Pasta is the ultimate cheap meal -- even the new whole-grain varieties -- with vast vegetarian variations. Pasta also stretches a small amount of meat or seafood. Pasta is wonderful hot, chilled or when dressed with olive oil, at room temperature.

Start with a trip to the farmers market for basic primavera.

Think about color: red tomatoes, yellow squash, green scallions, orange carrots, purple eggplant. Consider texture: soft spinach, crunchy snow peas and celery, curly kale, delightfully slimy okra. Instead of drowning fresh vegetables in marinara as restaurants do, let them stand alone.

Cut veggies into chunks and saut in fruity olive oil until crisp-tender, adding spinach and snow peas last. Cook angel hair pasta al dente; drain well, swirl in a small amount of olive oil, some basil leaves and a pressed garlic clove. Pour hot pasta into a warmed pasta bowl. Top with sauted vegetables. At the table, grate Parmesan or other hard cheese over the dish and serve with pasta tongs. Beautiful. Delicious. Plus, leftovers taste great cool, for lunch.

Asian flavors match well whether you believe Marco Polo brought pasta out of China or not. Try rice pasta, called rice noodles or sticks. Break into small lengths and prepare according to package directions. Make a simple sauce by stirring ginger-flavored soy sauce and Thai fish sauce into enough chicken broth to moisten rice pasta. Mix in a sliced scallion, some cilantro leaves, thinly sliced (on the diagonal) celery, blanched snow peas, lime juice and cooked shrimp.

To make a few shrimp look like more, after cooking slice in half lengthwise.

Top rice noodles with chopped salted peanuts.

This isn't exactly pad thai but near enough.

I keep a bowl of peanut noodles in the fridge for quick lunches: blend (in blender) a cup of hot chicken broth, a garlic clove, a splash of soy sauce, a slice of ginger root, 1/3 cup natural-style peanut butter with the oil from top of jar. Cook a pound of thin spaghetti and toss with sauce while hot, adding a little more oil and broth if necessary. Grate a raw carrot over the pasta and toss again.
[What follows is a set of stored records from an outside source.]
/-- **ENTRIES OF A COMPOSITE**: `(ST)(a, b) = Σ_c S(a, c)T(c, b)`. [cite: Balaban1984PropagatorsII, p.248, dictionary] -/
theorem ent_comp (S T : BondIdxSpace (domT hN D₀ hk) →ₗ[ℝ] BondIdxSpace (domT hN D₀ hk)) (a b : BondIdx (domT hN D₀ hk)) :
    ent hN D₀ hk (S ∘ₗ T) a b = ∑ c, ent hN D₀ hk S a c * ent hN D₀ hk T c b := by
  classical
  simp only [ent_eq_inner]
  have hrepr := (EuclideanSpace.basisFun (BondIdx (domT hN D₀ hk)) ℝ).sum_repr' (T (EuclideanSpace.single b (1 : ℝ)))
  simp only [EuclideanSpace.basisFun_apply] at hrepr
  conv_lhs => rw [LinearMap.comp_apply, ← hrepr, map_sum, inner_sum]
  refine Finset.sum_congr rfl fun c _ => ?_
  rw [map_smul, real_inner_smul_right, mul_comm]

/-- `1(a, b) = δ_{ab}`. [cite: Balaban1984PropagatorsII, p.248, dictionary] -/
theorem ent_id (a b : BondIdx (domT hN D₀ hk)) :
    ent hN D₀ hk LinearMap.id a b = if a = b then 1 else 0 := by
  unfold ent
  rw [LinearMap.id_apply]
  exact PiLp.single_apply _ _ _ _ _

variable {cf : ℝ} (hcf : cf ≠ 0) {w : BondIdx (domT hN D₀ hk) → ℝ} (hw : ∀ i, 0 < w i)

/-- `X(a, b) = (QGQ*)(a, b)` (r03's flat matrix IS the entry family of `QGQ*`). [cite: Balaban1984PropagatorsII, (2.142) p.248] -/
theorem X_eq_ent (a b : BondIdx (domT hN D₀ hk)) :
    X hN D₀ hk hcf hw a b = ent hN D₀ hk (QE (domT hN D₀ hk) ∘ₗ GE (domT hN D₀ hk) hcf hw ∘ₗ QsE (domT hN D₀ hk)) a b := rfl

/-- `⟪e_a, (QGQ*)⁻¹e_b⟫ = (QGQ*)⁻¹(a, b)`. [cite: Balaban1984PropagatorsII, Prop. 2.7 (2.149) p.249, dictionary] -/
theorem inner_EE_eq_ent (a b : BondIdx (domT hN D₀ hk)) :
    ⟪EuclideanSpace.single a (1 : ℝ), EE (domT hN D₀ hk) hcf hw (EuclideanSpace.single b (1 : ℝ))⟫_ℝ
      = ent hN D₀ hk (EE (domT hN D₀ hk) hcf hw) a b :=
  (ent_eq_inner hN D₀ hk _ a b).symm

/-- **`(QGQ*)⁻¹(QGQ*) = 1` ENTRYWISE**: `Σ_u (QGQ*)⁻¹(i, u)·X(u, a) = δ_{ia}`. [cite: Balaban1984PropagatorsII, (2.35) p.228, Prop. 2.7 p.249] -/
theorem sum_entEE_mul_X (i a : BondIdx (domT hN D₀ hk)) :
    ∑ u, ent hN D₀ hk (EE (domT hN D₀ hk) hcf hw) i u * X hN D₀ hk hcf hw u a = if i = a then 1 else 0 := by
  simp only [X_eq_ent]
  rw [← ent_comp, EE_comp, ent_id]

/-- **`(QGQ*)(QGQ*)⁻¹ = 1` ENTRYWISE**: `Σ_v X(b, v)·(QGQ*)⁻¹(v, i′) = δ_{bi′}`. [cite: Balaban1984PropagatorsII, (2.35) p.228, Prop. 2.7 p.249] -/
theorem sum_X_mul_entEE (b i' : BondIdx (domT hN D₀ hk)) :
    ∑ v, X hN D₀ hk hcf hw b v * ent hN D₀ hk (EE (domT hN D₀ hk) hcf hw) v i' = if b = i' then 1 else 0 := by
  simp only [X_eq_ent]
  rw [← ent_comp, comp_EE, ent_id]

end Entries

/-! ## §2  The transfer kernel `M = T·X′ − X·T` between `𝔅[D]` and `𝔅[D′]` and the identity
`(QGQ*)⁻¹[D](i, i′) − (QGQ*)⁻¹[D′](i, i′) = Σ_{u,v} (QGQ*)⁻¹[D](i, u)·M(u, v)·(QGQ*)⁻¹[D′](v, i′)` -/

section Transfer

variable (hN : ∀ μ, N0 ℓ Mh k P' μ = (PV d ℓ m K hd hL).sitesPerDir 0) (D D' : TDomains d ℓ Mh k P' R) (hk : k ≤ m + K)
variable {cf : ℝ} (hcf : cf ≠ 0) {w : BondIdx (domT hN D hk) → ℝ} (hw : ∀ i, 0 < w i)
  {w' : BondIdx (domT hN D' hk) → ℝ} (hw' : ∀ i, 0 < w' i)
Choose interesting shapes for pasta salads, especially orecchiette (little ears) and farfalle (bow ties). For a colorful, unusual sauce cook lightly, drain, then puree a package of tiny frozen peas with two garlic cloves, a slice of sweet onion, a handful of parsley leaves, about cup olive oil, salt and pepper to taste. The sauce will be thick and bright green. Mix into a cooked pasta shape. Chill to blend flavors.

As always, ready-to-go pasta (or anything else) in the fridge lessens the take-out urge which, over the summer, will save many, many dollars.